Travers v. Rainey

888 P.2d 372, 18 Brief Times Rptr. 2217, 1994 Colo. App. LEXIS 398, 1994 WL 716919
CourtColorado Court of Appeals
DecidedDecember 29, 1994
Docket93CA0026
StatusPublished
Cited by9 cases

This text of 888 P.2d 372 (Travers v. Rainey) is published on Counsel Stack Legal Research, covering Colorado Court of Appeals primary law. Counsel Stack provides free access to over 12 million legal documents including statutes, case law, regulations, and constitutions.

Bluebook
Travers v. Rainey, 888 P.2d 372, 18 Brief Times Rptr. 2217, 1994 Colo. App. LEXIS 398, 1994 WL 716919 (Colo. Ct. App. 1994).

Opinion

Opinion by

Judge BRIGGS.

Gerald R. Travers and Oderia Mitchell appeal the judgment in favor of Rhett K. Rai-ney terminating his liability for post-dissolution partnership obligations. Rainey cross-appeals the award of attorney fees to Tra-vers and Mitchell and the denial of his motion for attorney fees. We reverse the judgment as to the post-dissolution obligations and remand for further proceedings. We affirm the judgment in all other respects.

The parties entered into a partnership in 1989 to run a physical therapy clinic. In their individual names, they jointly leased commercial premises and equipment and obtained a bank loan evidenced by a note.

On January 4, 1991, Rainey gave notice to the partnership that he had been called into active duty in the army reserve. He stated that he would send no further patients to the clinic and added:

Per the Soldiers and Sailors [Civil] Relief Act, I am exempt from my lease requirements and will not have further obligations regarding my fixed income and lease requirements .... It is possible that you may request the leasing company regarding the equipment and the building to be decreased by ⅜ since I have been called on active duty.

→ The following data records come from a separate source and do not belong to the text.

import Summits.AtomisticToContinuum.Crystallization.Theorems.FreeSplittingCertificatesApproxFiniteRangeSplittingB

/-!
# FreeSplittingCertificates · ApproxFiniteRangeSplitting — part P2 (§9: §A–§C)

Part of the split landing of lens-1 g38 v3 `FreeSplittingCertificatesApproxFiniteRangeSplitting.lean` (sha256 6ca014fa…, 1642 l; module docstring of
record in part 1 `…ApproxFiniteRangeSplitting` / the lens file).  Declarations byte-identical; split for the 400-line rule by prover hand 1, gen 12
(decomp-a2c), --supports stmt-AtomisticToContinuum-12562 (the last part `…Holds` closes it).
-/

/-! ## §9 PROOF OF P2 `BlockAveragedRule` (g38 v2 addendum; 0 sorry; potential-agnostic)

The Haar-averaged block rule. For a block side `L > 0` and a certificate family `W` (from the
hypothesis of P2: every finite injective pattern carries pair weights `w ≥ 0`, `w_ab + w_ba = 1`,
with site floor `f`), transported to point SETS and made translation-EQUIVARIANT by centroid
normalisation (§A), put, for a bond `0 → v` with recentred pattern `T`,

  `Φ(v,T) := L⁻³ ∫_{c ∈ ℝ³} g(c) dc`,  `g(c) := [0 ∈ Q_c] · ( [v ∈ Q_c] · W(Q_c ∩ ({0,v} ∪ T))(0,v) + [v ∉ Q_c] · ½ )`,

`Q_c := c + [0,L)³` (§B: `InCube`, `corner`, `block`, `gfun`; measurability via the finite cell
decomposition `c ↦ Q_c ∩ U`; §C: `Phi`, box `0 ≤ Φ ≤ 1`). Complementarity `Φ(v,T) + Φ(−v,T−v) = 1`
is the change of variables `c ↦ c − v` (Lebesgue measure on `Fin 3 → ℝ` is add-invariant) plus the
pointwise identity `g_{v,T}(c) + g_{−v,T−v}(c − v) = ½·[0 ∈ Q_c] + ½·[v ∈ Q_c]` (§D). The floor
(§F): at a corner `c` with `x_i ∈ Q_c` every bond pattern of radius `√3·L` restricts to the SAME block
(cube diameter `< √3·L`, `block_eq_blk`), so the in-block bonds collect the block certificate's floor
`≥ f` (`floor_at_corner`) and each block-leaving bond costs at most `½ V⁻`; integrating, the loss is
`½ Σ_j V⁻(r_ij) · vol{c : 0 ∈ Q_c, v_j ∉ Q_c}/L³ ≤ ½ Σ_j V⁻(r_ij) · min(1, √3 r_ij / L)` by the slab
bound `vol ≤ L² Σ_k |v_k| ≤ L²·√3‖v‖` (§E). §G assembles `blockAveragedRule_holds : BlockAveragedRule`.
-/

namespace Summit.AtomisticToContinuum.Crystallization.Theorems.FreeSplittingCertificatesApproxFiniteRangeSplitting.P2

open scoped BigOperators
open Classical

noncomputable section
/-- Auxiliary (lens-1 g38 `ApproxFiniteRangeSplitting` ladder). [folklore] -/

abbrev E3 := EuclideanSpace ℝ (Fin 3)
/-! ### The evaluation of `U` -/

/-- **`U = ∑_{(m,Q)=1} ρ(m)/m²` against its linear model**: for `Q` squarefree, `A ≤ B`,
`1 ≤ E ≤ A` (`A ≥ 1`) and `⌊√B⌋ ≤ G`,
`|∑_{A<m≤B, (m,Q)=1} ρ(m)/m² − κ ∑_{A<m≤B} 1/m²| ≤ 2(2τ(Q)+7)(√B √E + B/E)/(A+1)²`
(Abel summation of the mean value of `ρ`, `abs_rhoSumAP_sub_le` with `d = 1`).
[cite: IwaniecInventiones1978, §4 p. 181] -/
theorem usum_linear {Q A B E G : ℕ} (hQ : Squarefree Q) (hAB : A ≤ B) (hE : 1 ≤ E) (hEA : E ≤ A)
    (hG : Nat.sqrt B ≤ G) :
    |∑ m ∈ (Finset.Ioc A B).filter (fun m : ℕ => m.Coprime Q), (rho m : ℝ) / (m : ℝ) ^ 2 -
        kappa Q G E * ∑ m ∈ Finset.Ioc A B, (1 : ℝ) / (m : ℝ) ^ 2| ≤
      2 * ((2 * Q.divisors.card + 7) * (Real.sqrt B * Real.sqrt E + B / E)) / ((A : ℝ) + 1) ^ 2 := by
  set Δ : ℝ := (2 * Q.divisors.card + 7) * (Real.sqrt B * Real.sqrt E + B / E) with hΔ
  have hΔ0 : 0 ≤ Δ := by rw [hΔ]; positivity
  have hE0 : (0 : ℝ) < E := by exact_mod_cast hE
  -- the indicator-weighted sequence and its partial sums
  set a : ℕ → ℝ := fun m => if m.Coprime Q then (rho m : ℝ) else 0 with ha
  have hfil : ∀ Y : ℕ, (rhoSumAP Y Q 1 0 : ℝ) = ∑ m ∈ Finset.Ioc 0 Y, a m := by
    intro Y
    unfold rhoSumAP
    rw [Nat.cast_sum, Finset.sum_filter]
    refine Finset.sum_congr rfl fun m _ => ?_
    have h1 : m ≡ 0 [MOD 1] := Nat.modEq_one
    by_cases h : m.Coprime Q
    · rw [if_pos ⟨h, h1⟩, ha]; simp only [if_pos h]
    · rw [if_neg (fun h' => h h'.1), ha]; simp only [if_neg h]
  have hpartial : ∀ t' : ℕ, A ≤ t' →
      ∑ m ∈ Finset.Ioc A t', a m = (rhoSumAP t' Q 1 0 : ℝ) - (rhoSumAP A Q 1 0 : ℝ) := by
    intro t' hAt'
    have hsplit : Finset.Ioc 0 t' = Finset.Ioc 0 A ∪ Finset.Ioc A t' :=
      (Finset.Ioc_union_Ioc_eq_Ioc (Nat.zero_le A) hAt').symm
    have hdisj : Disjoint (Finset.Ioc 0 A) (Finset.Ioc A t') :=
      Finset.disjoint_left.mpr fun x hx hx' => by rw [Finset.mem_Ioc] at hx hx'; omega
    rw [hfil, hfil, hsplit, Finset.sum_union hdisj]
    ring
  -- the mean value with `d = 1`, `μ = 0`
  have hmv : ∀ Y : ℕ, E ≤ Y → Nat.sqrt Y ≤ G →
      |(rhoSumAP Y Q 1 0 : ℝ) - kappa Q G E * Y| ≤
        (2 * Q.divisors.card + 7) * (Real.sqrt Y * Real.sqrt E + Y / E) := by
    intro Y hEY hGY
    have h := abs_rhoSumAP_sub_le (Q := Q) (d := 1) (μ := 0) hQ (one_dvd Q) (by norm_num)
      (Nat.coprime_one_right 0) hE hEY hGY
    rw [Nat.div_one] at h
    unfold kappa
    exact h
  -- the linear model for the partial sums, error `2Δ`
  have hlin : ∀ t' : ℕ, A ≤ t' → t' ≤ B →
      |∑ m ∈ Finset.Ioc A t', a m - kappa Q G E * ((t' : ℝ) - A)| ≤ 2 * Δ := by
    intro t' hAt' ht'B
    rw [hpartial t' hAt']
    have h1 := hmv t' (hEA.trans hAt') ((Nat.sqrt_le_sqrt ht'B).trans hG)
    have h2 := hmv A hEA ((Nat.sqrt_le_sqrt hAB).trans hG)
    have hmono : ∀ Y : ℕ, Y ≤ B →
        (2 * Q.divisors.card + 7) * (Real.sqrt Y * Real.sqrt E + Y / E) ≤ Δ := by
      intro Y hY
      rw [hΔ]
      have hY' : (Y : ℝ) ≤ B := by exact_mod_cast hY
      gcongr
    have e : ((rhoSumAP t' Q 1 0 : ℝ) - (rhoSumAP A Q 1 0 : ℝ)) - kappa Q G E * ((t' : ℝ) - A) =
        ((rhoSumAP t' Q 1 0 : ℝ) - kappa Q G E * t') - ((rhoSumAP A Q 1 0 : ℝ) - kappa Q G E * A) := by
      ring
    rw [e]
    refine (abs_sub _ _).trans ?_
    linarith [hmono t' ht'B, hmono A hAB]
  -- Abel summation with `f(m) = 1/m²`
  have habel := abs_sum_Ioc_mul_sub_le (a := a) (f := fun m => (1 : ℝ) / (m : ℝ) ^ 2)
    (lam := kappa Q G E) (A := A) (t := B) (E := 2 * Δ) (by positivity) hlin ?_ ?_
  · have hlhs : ∑ m ∈ (Finset.Ioc A B).filter (fun m : ℕ => m.Coprime Q), (rho m : ℝ) / (m : ℝ) ^ 2 =
        ∑ m ∈ Finset.Ioc A B, a m * (1 / (m : ℝ) ^ 2) := by
      rw [Finset.sum_filter]
      refine Finset.sum_congr rfl fun m _ => ?_
      by_cases h : m.Coprime Q
      · simp only [ha, if_pos h]; ring
      · simp only [ha, if_neg h]; ring
    rw [hlhs]
    refine habel.trans (le_of_eq ?_)
    push_cast
    ring
  · intro m hm _
    have hm0 : (0 : ℝ) < m := by exact_mod_cast (by omega : 0 < m)
    gcongr
    norm_num
  · intro m hm
    positivity
/-- **Irreducibility**: if `a² − 4b` is not a square then `f` is irreducible over `ℚ` (a rational
root `q` would give `(2q + a)² = a² − 4b`). [folklore] -/
theorem irreducible_polyQ {a b : ℤ} (h : ¬ IsSquare (disc a b)) : Irreducible (polyQ a b) := by
  apply Polynomial.irreducible_of_degree_le_three_of_not_isRoot
  · rw [natDegree_polyQ]; decide
  · intro q hq
    apply h
    rw [← Rat.isSquare_intCast_iff]
    refine ⟨2 * q + a, ?_⟩
    rw [IsRoot, polyQ_eq] at hq
    simp only [eval_add, eval_mul, eval_pow, eval_X, eval_C] at hq
    simp only [disc, Int.cast_sub, Int.cast_mul, Int.cast_pow, Int.cast_ofNat]
    linear_combination (-4 : ℚ) * hq

/-! ### A quadratic field generated by a root -/

section Root

variable {K : Type*} [Field K] [NumberField K] {a b : ℤ} {θ : K}

/-- A root of `f` is a root of `f` over `ℚ`. [folklore] -/
theorem aeval_polyQ (hθ : aeval θ (poly a b) = 0) : aeval θ (polyQ a b) = 0 := by
  rw [polyQ, aeval_map_algebraMap]; exact hθ

omit [NumberField K] in
/-- The quadratic relation `θ² + aθ + b = 0` in `K`. [folklore] -/
theorem theta_rel (hθ : aeval θ (poly a b) = 0) : θ ^ 2 + (a : K) * θ + (b : K) = 0 := by
  have := hθ
  simp only [poly, map_add, map_mul, map_pow, aeval_X, eq_intCast, map_intCast] at this
  linear_combination this

omit [NumberField K] in
/-- A root of the monic integer quadratic `f` is an algebraic integer. [folklore] -/
theorem isIntegral_of_aeval (hθ : aeval θ (poly a b) = 0) : IsIntegral ℤ θ :=
  ⟨poly a b, monic_poly a b, hθ⟩

/-- The minimal polynomial over `ℚ` of a root of an irreducible `f` is `f`. [folklore] -/
theorem minpoly_rat_eq (hirr : Irreducible (polyQ a b)) (hθ : aeval θ (poly a b) = 0) :
    minpoly ℚ θ = polyQ a b :=
  (minpoly.eq_of_irreducible_of_monic hirr (aeval_polyQ hθ) (monic_polyQ a b)).symm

As part of litigation with the lessor of the premises, Travers and Mitchell cross-claimed against Rainey for his share of partnership expenses incurred both before and after January 1991. The trial court granted Rainey’s motion for partial summary judgment as to expenses incurred after his notice, including the lease obligations. The court determined that the January 1991 notice “constituted a dissolution of the partnership and an avoidance on the part of ... Rainey of future obligations to the partnership for future partnership liability on the leases.... ”

After a trial on Travers’ and Mitchell’s claim for Rainey’s share of partnership expenses incurred before the notice, the trial court entered judgment in favor of Travers and Mitchell and, finding Rainey’s defense to be groundless, also awarded them attorney fees for that claim. The court denied Rai-ney’s request for an award of his attorney fees.

I.

Travers and Mitchell contend that the trial court erred in terminating Rainey’s post-January 1991 liabilities. We agree.

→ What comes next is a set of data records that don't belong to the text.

import Mathlib
import Literature.NumberTheory.LFunctions.Zhang2022.Section4RoucheInnerEdges
import Literature.NumberTheory.LFunctions.Zhang2022.Section4Step4u050
import Literature.Analysis.Complex.RoucheTheorem
import HarnessLib

/-!
# Zhang (2022), §4: the Rouché binder of the Lemma 4.6 / Lemma 4.7 / Prop. 2.2 (iii) edges
# DISCHARGED — FACT F-29 is the tree theorem `Rouche.finsum_analyticOrderNatAt_eq_of_norm_sub_lt`

Topic `Literature/NumberTheory/LFunctions/Zhang2022` (Landau–Siegel audit tree; verdict-neutral).
Y. Zhang, *Discrete mean estimates and the Landau–Siegel zero*, arXiv:2211.02515v1 (2022)
[Zhang2022LandauSiegel] — **an unrefereed manuscript under adjudication**. The campaign's §4 Rouché
edges (`Section4Lemma46Rouche.lemma46_of_rouche`, `Section4Lemma47Rouche.three_zeros_of_rouche` /
`lemma47_of_rouche`, `Section4Prop22iiiRouche.prop22iii_of_rouche`) carry Rouché's theorem in
exact-count form (FACT-LIST row F-29, Conway V §3 Thm 3.8) as an explicit HYPOTHESIS BINDER phrased
with Mathlib's `analyticOrderNatAt`. Row F-29 is class T now (FACT-LIST ERRATA E-1): the tree's
`Literature/Analysis/Complex/RoucheTheorem.lean` proves
`Rouche.finsum_analyticOrderNatAt_eq_of_norm_sub_lt`, whose type is that binder VERBATIM. Feeding
it in gives the fact-free edges (DAG `Z22:Lem4.6.pf`, `Z22:Lem4.7`/`Lem4.7.pf`, `Z22:Prop2.2` (iii)):

* `lemma46_of : Lemma42 → Eq412 → ∃ c₀, ∀ c′ > c₀, Lemma46 c′`;
* `three_zeros_of` (the located zeros `0, iα + v₁, −iα + v₋₁` of `𝒜(ρ+·,ψ)`),
  `lemma47_of : Lemma42 → Eq412 → ∃ c₀, ∀ c′ ≥ c₀, Lemma47 c′`;
* `prop22iii_of : Lemma42 → Eq412 → Prop22i → ∃ c₀, ∀ c′ ≥ c₀, Prop22iii c′`.

And, through `Section4RoucheInner`/`…InnerEdges` and the tree's `Section4.eq412_inner_of` ((4.12)
on `Re w > −α` from Lemmas 4.2–4.3, (4.6), (4.10) on `Ω₃`): `three_zeros_of_eq410`,
`lemma47_of_eq410 : Lemma42 → Lemma43 → Eq46 → Eq410 → ∃ c₀, ∀ c′ ≥ c₀, Lemma47 c′`,
`prop22iii_of_eq410 : … → Prop22i → ∃ c₀, ∀ c′ ≥ c₀, Prop22iii c′` — no fact hypothesis and no use
of (4.10) outside `Ω₃`. The remaining hypotheses (`Lemma42`, `Lemma43`, `Eq46`, `Eq410`, `Eq412`,
`Prop22i`) are CLAIM nodes of the manuscript, not facts. Nothing about Theorems 1–2 of the source is stated or
implied; nothing here bears on the cell's verdict on (8.24).

## References

* Y. Zhang, arXiv:2211.02515v1 (2022), §4 pp. 22–23 (Lemmas 4.6, 4.7), §2 p. 5 (Prop. 2.2 (iii)).
  [cite: Zhang2022LandauSiegel, §4 Lemmas 4.6–4.7; §2 Prop. 2.2 (iii)]
* J. B. Conway, *Functions of One Complex Variable I* (1978), Ch. V §3 Thm 3.8 (Rouché), via the
  tree's `Literature/Analysis/Complex/RoucheTheorem.lean`. [cite: Conway1978, Ch. V §3 Thm 3.8]
-/

noncomputable section

open Complex Real Set Filter Topology

namespace Literature.NumberTheory.LFunctions.Zhang2022.Section4

open Literature.NumberTheory.LFunctions.Zhang2022.Skeleton

/-- **Lemma 4.6 from Lemma 4.2 and (4.12)** (`Z22:Lem4.6` + `Z22:Lem4.6.pf`), for every sufficiently
large `c′`, NO fact hypothesis: `Section4Lemma46Rouche.lemma46_of_rouche` with Rouché's theorem
supplied by the tree (`Literature/Analysis/Complex/RoucheTheorem.lean`).
[cite: Zhang2022LandauSiegel, §4 Lemma 4.6] -/
theorem lemma46_of (h42 : Lemma42) (h412 : Eq412) : ∃ c₀ : ℝ, ∀ c' : ℝ, c₀ < c' → Lemma46 c' :=
  lemma46_of_rouche Literature.Analysis.Complex.Rouche.finsum_analyticOrderNatAt_eq_of_norm_sub_lt
    h42 h412

/-- **The three located zeros of `𝒜(ρ+·,ψ)`**, NO fact hypothesis (`three_zeros_of_rouche` with the
tree's Rouché theorem). [cite: Zhang2022LandauSiegel, §4 Lemma 4.7 (proof)] -/
theorem three_zeros_of (h42 : Lemma42) (h412 : Eq412) : ∃ c₀ : ℝ, ∀ c' : ℝ, c₀ ≤ c' →
    ForAllLarge fun D _ χ => ∀ x ∈ PsiOne χ, ∀ ρ : ℂ, calA χ x ρ = 0 → ρ.re = 1 / 2 →
      |ρ.im - 2 * π * t0 D| < ell1 D + 2 →
        ∃ v₁ vm : ℂ, ‖v₁‖ < c' * alpha D ^ 2 * ell D ∧ ‖vm‖ < c' * alpha D ^ 2 * ell D ∧
          {w : ℂ | ‖w‖ < alpha D * (1 + c' * alpha D * ell D) ∧ calA χ x (ρ + w) = 0} =
            {(0 : ℂ), I * (alpha D : ℂ) + v₁, -(I * (alpha D : ℂ)) + vm} :=
  three_zeros_of_rouche
    Literature.Analysis.Complex.Rouche.finsum_analyticOrderNatAt_eq_of_norm_sub_lt h42 h412

/-- **Lemma 4.7 from Lemma 4.2 and (4.12)** (`Z22:Lem4.7` + `Z22:Lem4.7.pf`), for every sufficiently
large `c′`, NO fact hypothesis: the node `Skeleton.Lemma47 c′`.
[cite: Zhang2022LandauSiegel, §4 Lemma 4.7] -/
theorem lemma47_of (h42 : Lemma42) (h412 : Eq412) : ∃ c₀ : ℝ, ∀ c' : ℝ, c₀ ≤ c' → Lemma47 c' :=
  lemma47_of_rouche
    Literature.Analysis.Complex.Rouche.finsum_analyticOrderNatAt_eq_of_norm_sub_lt h42 h412


/-- **Proposition 2.2 (iii) from Lemma 4.2, (4.12) and Proposition 2.2 (i)** (`Z22:Prop2.2` (iii)),
for every sufficiently large `c′`, NO fact hypothesis: the node `Skeleton.Prop22iii c′`
(`prop22iii_of_rouche` with the tree's Rouché theorem). [cite: Zhang2022LandauSiegel, §2 Prop. 2.2 (iii)] -/
theorem prop22iii_of (h42 : Lemma42) (h412 : Eq412) (hi : Prop22i) :
    ∃ c₀ : ℝ, ∀ c' : ℝ, c₀ ≤ c' → Prop22iii c' :=
  prop22iii_of_rouche
    Literature.Analysis.Complex.Rouche.finsum_analyticOrderNatAt_eq_of_norm_sub_lt h42 h412 hi

/-! ## From (4.10) on `Ω₃` (no wide-strip (4.10) needed): the half-disc (4.12) of `eq412_inner_of` -/

/-- **The three located zeros of `𝒜(ρ+·,ψ)` from Lemma 4.2, Lemma 4.3, (4.6) and (4.10)**, NO fact
hypothesis (`three_zeros_of_rouche_inner` + `Section4.eq412_inner_of` + the tree's Rouché theorem).
[cite: Zhang2022LandauSiegel, §4 Lemma 4.7 (proof)] -/
theorem three_zeros_of_eq410 (h42 : Lemma42) (h43 : Lemma43) (h46 : Eq46) (h410 : Eq410) :
    ∃ c₀ : ℝ, ∀ c' : ℝ, c₀ ≤ c' →
    ForAllLarge fun D _ χ => ∀ x ∈ PsiOne χ, ∀ ρ : ℂ, calA χ x ρ = 0 → ρ.re = 1 / 2 →
      |ρ.im - 2 * π * t0 D| < ell1 D + 2 →
        ∃ v₁ vm : ℂ, ‖v₁‖ < c' * alpha D ^ 2 * ell D ∧ ‖vm‖ < c' * alpha D ^ 2 * ell D ∧
          {w : ℂ | ‖w‖ < alpha D * (1 + c' * alpha D * ell D) ∧ calA χ x (ρ + w) = 0} =
            {(0 : ℂ), I * (alpha D : ℂ) + v₁, -(I * (alpha D : ℂ)) + vm} :=
  three_zeros_of_rouche_inner
    Literature.Analysis.Complex.Rouche.finsum_analyticOrderNatAt_eq_of_norm_sub_lt h42
    (eq412_inner_of h42 h43 h46 h410)

/-- **Lemma 4.7 from Lemma 4.2, Lemma 4.3, (4.6) and (4.10) on `Ω₃`** (`Z22:Lem4.7` + `Z22:Lem4.7.pf`),
for every sufficiently large `c′`, NO fact hypothesis and no use of (4.10) outside `Ω₃` (GAP row
G-L1t7-1 immaterial here). [cite: Zhang2022LandauSiegel, §4 Lemma 4.7] -/
theorem lemma47_of_eq410 (h42 : Lemma42) (h43 : Lemma43) (h46 : Eq46) (h410 : Eq410) :
    ∃ c₀ : ℝ, ∀ c' : ℝ, c₀ ≤ c' → Lemma47 c' :=
  lemma47_of_rouche_inner
    Literature.Analysis.Complex.Rouche.finsum_analyticOrderNatAt_eq_of_norm_sub_lt h42
    (eq412_inner_of h42 h43 h46 h410)

/-- **Proposition 2.2 (iii) from Lemma 4.2, Lemma 4.3, (4.6), (4.10) on `Ω₃` and Prop. 2.2 (i)**
(`Z22:Prop2.2` (iii)), for every sufficiently large `c′`, NO fact hypothesis.
[cite: Zhang2022LandauSiegel, §2 Prop. 2.2 (iii)] -/
theorem prop22iii_of_eq410 (h42 : Lemma42) (h43 : Lemma43) (h46 : Eq46) (h410 : Eq410)
    (hi : Prop22i) : ∃ c₀ : ℝ, ∀ c' : ℝ, c₀ ≤ c' → Prop22iii c' :=
  prop22iii_of_rouche_inner
    Literature.Analysis.Complex.Rouche.finsum_analyticOrderNatAt_eq_of_norm_sub_lt h42
    (eq412_inner_of h42 h43 h46 h410) hi

end Literature.NumberTheory.LFunctions.Zhang2022.Section4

*374 Summary judgment is proper only when the pleadings, affidavits, depositions, and admissions show that there is no genuine issue as to any material fact and that the moving party is entitled to judgment as a matter of law. C.R.C.P. 56(c); Civil Service Commission v. Pinder, 812 P.2d 645 (Colo.1991).

Colorado partnership law provides that dissolution of a partnership does not of itself discharge the existing liability of any partner. Section 7-60-136(1), C.R.S. (1986 Repl. Vol. 3A); see Black v. First Federal Savings & Loan Ass’n, 830 P.2d 1103 (Colo.App. 1992), aff'd sub nom. La Plata Medical Center Associates, Ltd. v. United Bank, 857 P.2d 410 (1993); Wester & Co. v. Nestle, 669 P.2d 1046 (Colo.App.1983).

In this appeal, Travers and Mitchell do not dispute the trial court’s determination that the partnership was dissolved in January 1991. However, that dissolution, without more, did not determine Rainey’s remaining obligations to his partners. See § 7-60-136, C.R.S. (1986 Repl.Vol. 3A). Rather, Rainey’s obligations are dependent upon a variety of factual and legal issues, such as his right to dissolve the partnership and the propriety of Travers’ and Mitchell’s actions in winding-up or continuing the partnership. See generally §§ 7-60-129 to 7-60-141, C.R.S. (1986 Repl. Vol. 3A).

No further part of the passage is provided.